The line goes dead.
The phone slips from my fingers and clatters against the tile, but the sound is muffled and distant. My knees buckle. I grab for the counter, miss, and hit the floor hard.
Cold tile slaps against my palms, and cabinets dig into my back. I can’t breathe.
The kitchen walls press in from every side. My chest constricts, and I try to inhale, but nothing gets through.
He’s coming. He’s going to take her. I can’t stop him.
I’m drowning on dry land, suffocating in my apartment while my daughter plays at a friend’s house, making friendship bracelets and eating cookies and laughing at things five-year-olds laugh at. Unaware that her father is coming to tear her away from me.
Hands clamp around my shoulders, and I flinch so hard that my head cracks against the cabinet behind me. But the hands don’tlet go. They’re large and calloused and impossibly steady against my shaking body.
Pyotr’s voice cuts through the static. “Look at me, Daria.”
I can’t see anything except the darkness closing in.
He takes my face in his hands and forces my chin up. Then, winter-gray eyes fill my vision, blocking out everything else.
His gaze flicks to the door, the window, the hallway—one fast sweep. Then he’s back on me—like the decision’s already made. This room is his territory.
“Breathe with me.” His voice is firm. Commanding. The voice of someone who expects to be obeyed. “In through your nose. Out through your mouth. Do it now.”
The air stutters in my throat and comes back out as a sob.
“Again.” He strokes his thumbs along my cheekbones as he adds, “Stay with me, golubka. In through your nose.”
Golubka. Little dove.
I tell myself to follow his rhythm. In through my nose. The air burns, but it makes it past my throat this time. Out through my mouth. A shuddering exhale.

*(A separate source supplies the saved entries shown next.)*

import Literature.NumberTheory.Transcendental.ZudilinPhi
import HarnessLib

/-!
# ζ(5) search — `DigitCert`: the PARAMETRIC strip checker for floor ("digit") functions (cell `pub-zeta5`, fam-denom 59)

HONEST FRAMING: systematic search; no irrationality claim unless certified.

OUR infrastructure (Summit side; R-D0 item (E) 59 of the lead's 2026-08-21 ruling: ONE checker for every cell table of
the cell — the record ray's Φ/(8.11) brick tables, the two-tale rungs' digit tables, the census/atlas cell ladders).
Zudilin's certificate scheme [Zudilin2004, §8 pp. 270–271] (`Literature…ZudilinPhi.PhiCert`, which is hard-wired to
the 35 terms of `φ₀`) made parametric in the TERM LIST and generalised in two ways:

* a term is `coef · ⌊c_y·y + c_x·x⌋` with integers `coef, c_y, c_x` (`Term`; the kinds `⌊y − a x⌋`, `⌊a x − y⌋`,
  `⌊a x⌋`, `⌊2y − a x⌋` are `(c_y, c_x) = (1, −a), (−1, a), (0, a), (2, −a)`);
* a dividing line is `y = (s·x + t)/d` with a positive integer denominator `d` (`Line`).

`Cell.check ts C` certifies, by exact integer arithmetic on the strips of `C` between consecutive dividing lines, that
`c ≤ Σ_{T ∈ ts} T(x, y)` for all rational `a₀/b₀ < x < a₁/b₁` and `0 ≤ y < 1` (`Cell.check_sound`): on a strip
`lo(x) ≤ y < hi(x)` each `c_y·y + c_x·x` is squeezed between the affine functions `c_y·lo(x) + c_x·x` and
`c_y·hi(x) + c_x·x`, which are extremal at the two `x`-endpoints; floors are monotone (`Term.lb_le`).  Integer shifts:
`evalTerms_add_int_y/x`.  The elementary `fl/flm1/affine` lemmas are imported from `PhiCert`, not re-proved.
Pure bookkeeping; nothing here bears on irrationality.  0 sorry.
-/

namespace Summit.KontsevichZagierPeriods.Zeta5Search

namespace Denom.DigitCert

open Literature.NumberTheory.Transcendental.Zudilin2004.PhiCert (fl flm1 fl_le_floor floor_le_fl floor_le_flm1
  min_fl_le_floor floor_le_max_flm1 affine_mem affine_lt_max sum_map_le_sum_map)

/-! ### Terms, lines, cells -/

/-- A floor term `coef · ⌊c_y·y + c_x·x⌋`. -/
structure Term where
  /-- coefficient -/
  coef : ℤ
  /-- the multiplier of `y` inside the floor -/
  cy : ℤ
  /-- the multiplier of `x` inside the floor -/
  cx : ℤ
  deriving DecidableEq

/-- The value `coef · ⌊c_y·y + c_x·x⌋` of a term at `(x, y)`. -/
def Term.eval (T : Term) (x y : ℚ) : ℤ := T.coef * ⌊(T.cy : ℚ) * y + T.cx * x⌋

/-- The floor function `Σ_{T ∈ ts} T(x, y)` of a term list. -/
def evalTerms (ts : List Term) (x y : ℚ) : ℤ := (ts.map fun T => T.eval x y).sum

/-- A dividing line `y = (s·x + t)/d`. -/
structure Line where
  /-- numerator slope -/
  s : ℤ
  /-- numerator offset -/
  t : ℤ
  /-- denominator (positive in a valid certificate) -/
  d : ℕ
  deriving DecidableEq

/-- The ordinate `(s x + t)/d` of the line at `x`. -/
def Line.eval (L : Line) (x : ℚ) : ℚ := ((L.s : ℚ) * x + L.t) / L.d

/-- The numerator of `c_y·L(a/b) + c_x·(a/b)` over the denominator `b·d`. -/
def Line.gnum (L : Line) (cy cx a : ℤ) (b : ℕ) : ℤ := cy * (L.s * a + L.t * b) + cx * L.d * a

/-- `d` times the slope of `x ↦ c_y·L(x) + c_x·x` (zero iff that function is constant). -/
def Line.gslope (L : Line) (cy cx : ℤ) : ℤ := cy * L.s + cx * L.d

/-- A cell of a certificate: the open interval `(a₀/b₀, a₁/b₁)`, the claimed bound `c`, and the dividing lines
between `y = 0` and `y = 1`, bottom to top. -/
structure Cell where
  /-- numerator of the left endpoint -/
  a0 : ℤ
  /-- denominator of the left endpoint -/
  b0 : ℕ
  /-- numerator of the right endpoint -/
  a1 : ℤ
  /-- denominator of the right endpoint -/
  b1 : ℕ
  /-- the claimed lower bound on the cell -/
  c : ℤ
  /-- the dividing lines, bottom to top -/
  lines : List Line
  deriving DecidableEq

/-! ### The checker -/

/-- Lower bound for a term on the region `a₀/b₀ < x < a₁/b₁`, `lo(x) ≤ y < hi(x)`, from the two `x`-endpoints. -/
def Term.lb (T : Term) (a0 : ℤ) (b0 : ℕ) (a1 : ℤ) (b1 : ℕ) (lo hi : Line) : ℤ :=
  if 0 ≤ T.coef then
    if 0 ≤ T.cy then
      T.coef * min (fl (lo.gnum T.cy T.cx a0 b0) (b0 * lo.d)) (fl (lo.gnum T.cy T.cx a1 b1) (b1 * lo.d))
    else
      T.coef * min (fl (hi.gnum T.cy T.cx a0 b0) (b0 * hi.d)) (fl (hi.gnum T.cy T.cx a1 b1) (b1 * hi.d))
  else
    if 0 < T.cy then
      T.coef * max (flm1 (hi.gnum T.cy T.cx a0 b0) (b0 * hi.d)) (flm1 (hi.gnum T.cy T.cx a1 b1) (b1 * hi.d))
    else if lo.gslope T.cy T.cx = 0 then
      T.coef * fl (lo.gnum T.cy T.cx a0 b0) (b0 * lo.d)
    else
      T.coef * max (flm1 (lo.gnum T.cy T.cx a0 b0) (b0 * lo.d)) (flm1 (lo.gnum T.cy T.cx a1 b1) (b1 * lo.d))

/-- The certified lower bound for `Σ T` on a strip. -/
def stripLB (ts : List Term) (a0 : ℤ) (b0 : ℕ) (a1 : ℤ) (b1 : ℕ) (lo hi : Line) : ℤ :=
  (ts.map fun T => T.lb a0 b0 a1 b1 lo hi).sum

/-- Check the strips of a cell from the line `lo` upwards (the last strip ends at `y = 1`). -/
def Cell.go (ts : List Term) (C : Cell) : Line → List Line → Bool
  | l₁, [] => decide (C.c ≤ stripLB ts C.a0 C.b0 C.a1 C.b1 l₁ ⟨0, 1, 1⟩)
  | l₁, l₂ :: rest => decide (C.c ≤ stripLB ts C.a0 C.b0 C.a1 C.b1 l₁ l₂) && Cell.go ts C l₂ rest

/-- **The cell checker** for the term list `ts`: positive denominators everywhere and every strip certified. -/
def Cell.check (ts : List Term) (C : Cell) : Bool :=
  decide (0 < C.b0) && decide (0 < C.b1) && C.lines.all (fun L => decide (0 < L.d)) && Cell.go ts C ⟨0, 0, 1⟩ C.lines

/-! ### Soundness -/

/-- The value of `c_y·L + c_x·id` at `a/b` is `gnum/(b·d)`. -/
theorem Line.geval_eq (L : Line) (cy cx a : ℤ) {b : ℕ} (hb : 0 < b) (hd : 0 < L.d) :
    (cy : ℚ) * L.eval ((a : ℚ) / b) + cx * ((a : ℚ) / b) = (L.gnum cy cx a b : ℚ) / ((b * L.d : ℕ) : ℚ) := by
  have hb' : (b : ℚ) ≠ 0 := by positivity
  have hd' : (L.d : ℚ) ≠ 0 := by positivity
  unfold Line.eval Line.gnum
  push_cast
  field_simp

/-- `c_y·L + c_x·id` is the affine function with slope `gslope/d` and offset `c_y·t/d`. -/
theorem Line.geval_affine (L : Line) (cy cx : ℤ) (hd : 0 < L.d) (z : ℚ) :
    ((L.gslope cy cx : ℤ) : ℚ) / L.d * z + (cy : ℚ) * L.t / L.d = (cy : ℚ) * L.eval z + cx * z := by
  have hd' : (L.d : ℚ) ≠ 0 := by positivity
  unfold Line.eval Line.gslope
  push_cast
  field_simp
  ring

/-- **Soundness of the term bound.** -/
theorem Term.lb_le (T : Term) {a0 a1 : ℤ} {b0 b1 : ℕ} (hb0 : 0 < b0) (hb1 : 0 < b1) {lo hi : Line}
    (hdlo : 0 < lo.d) (hdhi : 0 < hi.d) {x y : ℚ} (hx0 : (a0 : ℚ) / b0 < x) (hx1 : x < (a1 : ℚ) / b1)
    (hlo : lo.eval x ≤ y) (hhi : y < hi.eval x) :
    T.lb a0 b0 a1 b1 lo hi ≤ T.eval x y := by
  rcases T with ⟨coef, cy, cx⟩
  -- the two squeezing affine functions at the endpoints
  have Hlo := affine_mem (α := ((lo.gslope cy cx : ℤ) : ℚ) / lo.d) (β := (cy : ℚ) * lo.t / lo.d) hx0 hx1
  have Hhi := affine_mem (α := ((hi.gslope cy cx : ℤ) : ℚ) / hi.d) (β := (cy : ℚ) * hi.t / hi.d) hx0 hx1
  simp only [lo.geval_affine cy cx hdlo, hi.geval_affine cy cx hdhi, lo.geval_eq cy cx a0 hb0 hdlo,
    lo.geval_eq cy cx a1 hb1 hdlo, hi.geval_eq cy cx a0 hb0 hdhi, hi.geval_eq cy cx a1 hb1 hdhi] at Hlo Hhi
  have hb0lo : 0 < b0 * lo.d := Nat.mul_pos hb0 hdlo
  have hb1lo : 0 < b1 * lo.d := Nat.mul_pos hb1 hdlo
  have hb0hi : 0 < b0 * hi.d := Nat.mul_pos hb0 hdhi
  have hb1hi : 0 < b1 * hi.d := Nat.mul_pos hb1 hdhi
  unfold Term.lb Term.eval
  simp only
  split_ifs with hc hcy hcy' hs
  · -- `coef ≥ 0`, `c_y ≥ 0`: `c_y y + c_x x ≥ c_y lo(x) + c_x x ≥ min`
    refine mul_le_mul_of_nonneg_left (min_fl_le_floor (Hlo.1.trans ?_)) hc
    have : (cy : ℚ) * lo.eval x ≤ cy * y := mul_le_mul_of_nonneg_left hlo (by exact_mod_cast hcy)
    linarith
  · -- `coef ≥ 0`, `c_y < 0`: `c_y y + c_x x ≥ c_y hi(x) + c_x x ≥ min`
    refine mul_le_mul_of_nonneg_left (min_fl_le_floor (Hhi.1.trans ?_)) hc
    have : (cy : ℚ) * hi.eval x ≤ cy * y :=
      mul_le_mul_of_nonpos_left hhi.le (by exact_mod_cast (not_le.1 hcy).le)
    linarith
  · -- `coef < 0`, `c_y > 0`: `c_y y + c_x x < c_y hi(x) + c_x x ≤ max` (strict)
    refine mul_le_mul_of_nonpos_left (floor_le_max_flm1 hb0hi hb1hi (lt_of_lt_of_le ?_ Hhi.2)) (not_le.1 hc).le
    have : (cy : ℚ) * y < cy * hi.eval x := mul_lt_mul_of_pos_left hhi (by exact_mod_cast hcy')
    linarith
  · -- `coef < 0`, `c_y ≤ 0`, `c_y lo + c_x id` constant: `c_y y + c_x x ≤ c_y lo(x) + c_x x = value at a₀/b₀`
    refine mul_le_mul_of_nonpos_left (floor_le_fl ?_) (not_le.1 hc).le
    have h1 : (cy : ℚ) * y ≤ cy * lo.eval x := mul_le_mul_of_nonpos_left hlo (by exact_mod_cast not_lt.1 hcy')
    have e1 := lo.geval_affine cy cx hdlo x
    have e0 := lo.geval_affine cy cx hdlo ((a0 : ℚ) / b0)
    rw [lo.geval_eq cy cx a0 hb0 hdlo] at e0
    rw [hs] at e1 e0
    simp only [Int.cast_zero, zero_div, zero_mul, zero_add] at e1 e0
    have : (cy : ℚ) * lo.eval x + cx * x = (lo.gnum cy cx a0 b0 : ℚ) / ((b0 * lo.d : ℕ) : ℚ) := e1.symm.trans e0
    linarith
  · -- `coef < 0`, `c_y ≤ 0`, non-constant: `c_y y + c_x x ≤ c_y lo(x) + c_x x < max` (strict on the open interval)
    refine mul_le_mul_of_nonpos_left (floor_le_max_flm1 hb0lo hb1lo ?_) (not_le.1 hc).le
    have h1 : (cy : ℚ) * y ≤ cy * lo.eval x := mul_le_mul_of_nonpos_left hlo (by exact_mod_cast not_lt.1 hcy')
    have hne : ((lo.gslope cy cx : ℤ) : ℚ) / lo.d ≠ 0 := by
      have : ((lo.gslope cy cx : ℤ) : ℚ) ≠ 0 := by exact_mod_cast hs
      positivity
    have hlt := affine_lt_max (β := (cy : ℚ) * lo.t / lo.d) hne hx0 hx1
    simp only [lo.geval_affine cy cx hdlo, lo.geval_eq cy cx a0 hb0 hdlo, lo.geval_eq cy cx a1 hb1 hdlo] at hlt
    linarith
/-- **Soundness of the strip bound.** -/
theorem stripLB_le (ts : List Term) {a0 a1 : ℤ} {b0 b1 : ℕ} (hb0 : 0 < b0) (hb1 : 0 < b1) {lo hi : Line}
    (hdlo : 0 < lo.d) (hdhi : 0 < hi.d) {x y : ℚ} (hx0 : (a0 : ℚ) / b0 < x) (hx1 : x < (a1 : ℚ) / b1)
    (hlo : lo.eval x ≤ y) (hhi : y < hi.eval x) :
    stripLB ts a0 b0 a1 b1 lo hi ≤ evalTerms ts x y := by
  unfold stripLB evalTerms
  exact sum_map_le_sum_map ts fun T _ => T.lb_le hb0 hb1 hdlo hdhi hx0 hx1 hlo hhi

/-- Soundness of the strip recursion. -/
theorem Cell.go_sound (ts : List Term) (C : Cell) (hb0 : 0 < C.b0) (hb1 : 0 < C.b1) {x y : ℚ}
    (hx0 : (C.a0 : ℚ) / C.b0 < x) (hx1 : x < (C.a1 : ℚ) / C.b1) (hy1 : y < 1) :
    ∀ (rest : List Line) (lo : Line), (∀ L ∈ rest, 0 < L.d) → 0 < lo.d → lo.eval x ≤ y →
      Cell.go ts C lo rest = true → C.c ≤ evalTerms ts x y := by
  intro rest
  induction rest with
  | nil =>
    intro lo _ hdlo hlo h
    simp only [Cell.go, decide_eq_true_eq] at h
    exact h.trans (stripLB_le ts hb0 hb1 hdlo Nat.one_pos hx0 hx1 hlo (by simpa [Line.eval] using hy1))
  | cons hi rest ih =>
    intro lo hrest hdlo hlo h
    simp only [Cell.go, Bool.and_eq_true, decide_eq_true_eq] at h
    have hdhi : 0 < hi.d := hrest hi (by simp)
    by_cases hy : y < hi.eval x
    · exact h.1.trans (stripLB_le ts hb0 hb1 hdlo hdhi hx0 hx1 hlo hy)
    · exact ih hi (fun L hL => hrest L (by simp [hL])) hdhi (not_lt.1 hy) h.2

/-- **Soundness of the cell checker**: `Cell.check ts C = true` ⟹ `c ≤ Σ_{T ∈ ts} T(x, y)` for all
`a₀/b₀ < x < a₁/b₁` and `0 ≤ y < 1`. -/
theorem Cell.check_sound {ts : List Term} {C : Cell} (h : Cell.check ts C = true) {x y : ℚ}
    (hx0 : (C.a0 : ℚ) / C.b0 < x) (hx1 : x < (C.a1 : ℚ) / C.b1) (hy0 : 0 ≤ y) (hy1 : y < 1) :
    C.c ≤ evalTerms ts x y := by
  simp only [Cell.check, Bool.and_eq_true, decide_eq_true_eq, List.all_eq_true] at h
  exact Cell.go_sound ts C h.1.1.1 h.1.1.2 hx0 hx1 hy1 C.lines ⟨0, 0, 1⟩ (fun L hL => h.1.2 L hL) Nat.one_pos
    (by simpa [Line.eval] using hy0) h.2

/-- Soundness for a cell of a checked table. -/
theorem check_sound_of_mem {ts : List Term} {cells : List Cell} (h : cells.all (Cell.check ts) = true) {C : Cell}
    (hC : C ∈ cells) {x y : ℚ} (hx0 : (C.a0 : ℚ) / C.b0 < x) (hx1 : x < (C.a1 : ℚ) / C.b1) (hy0 : 0 ≤ y)
    (hy1 : y < 1) : C.c ≤ evalTerms ts x y :=
  Cell.check_sound (List.all_eq_true.1 h C hC) hx0 hx1 hy0 hy1

/-! ### Integer shifts -/

/-- `Σ T(x, y + m) = Σ T(x, y) + m · Σ coef·c_y`. -/
theorem evalTerms_add_int_y (ts : List Term) (x y : ℚ) (m : ℤ) :
    evalTerms ts x (y + m) = evalTerms ts x y + m * (ts.map fun T => T.coef * T.cy).sum := by
  induction ts with
  | nil => simp [evalTerms]
  | cons T ts ih =>
    simp only [evalTerms, List.map_cons, List.sum_cons] at ih ⊢
    rw [ih, Term.eval, Term.eval, show (T.cy : ℚ) * (y + m) + T.cx * x = (T.cy * y + T.cx * x) + ((T.cy * m : ℤ) : ℚ)
      by push_cast; ring, Int.floor_add_intCast]
    ring

/-- `Σ T(x + m, y) = Σ T(x, y) + m · Σ coef·c_x`. -/
theorem evalTerms_add_int_x (ts : List Term) (x y : ℚ) (m : ℤ) :
    evalTerms ts (x + m) y = evalTerms ts x y + m * (ts.map fun T => T.coef * T.cx).sum := by
  induction ts with
  | nil => simp [evalTerms]
  | cons T ts ih =>
    simp only [evalTerms, List.map_cons, List.sum_cons] at ih ⊢
    rw [ih, Term.eval, Term.eval, show (T.cy : ℚ) * y + T.cx * (x + m) = (T.cy * y + T.cx * x) + ((T.cx * m : ℤ) : ℚ)
      by push_cast; ring, Int.floor_add_intCast]
    ring

end Denom.DigitCert

end Summit.KontsevichZagierPeriods.Zeta5Search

“That’s it. Keep going. Eyes on me. Don’t look anywhere else.”
I focus on his gaze. Gray like frost on glass. I breathe when he breathes. In through my nose. Out through my mouth. Again. Again.
The vise around my chest loosens by degrees, and the darkness at the edges of my vision retreats.
“There you are. Stay with me.”
I realize I’m holding onto his wrists. My fingers are digging into his skin hard enough to leave marks. I should let go, apologize, and rebuild the walls between us.
But I don’t want to.
His hands on my face feel safe in a way nothing has in years. Not confining. Not controlling. Just steady, present, and real.
“I’m sorry,” I whisper.
“Don’t apologize.”
“He’s coming.” My voice cracks. “He’s coming here, and he’s going to take her, and I can’t?—”
“No one is taking anyone. Not while I’m here.”
I feel him starting to pull away, and I grab his wrists harder.
“Don’t.”
“I’m not going anywhere.” He settles back, keeping his hands on my face. “I’m right here.”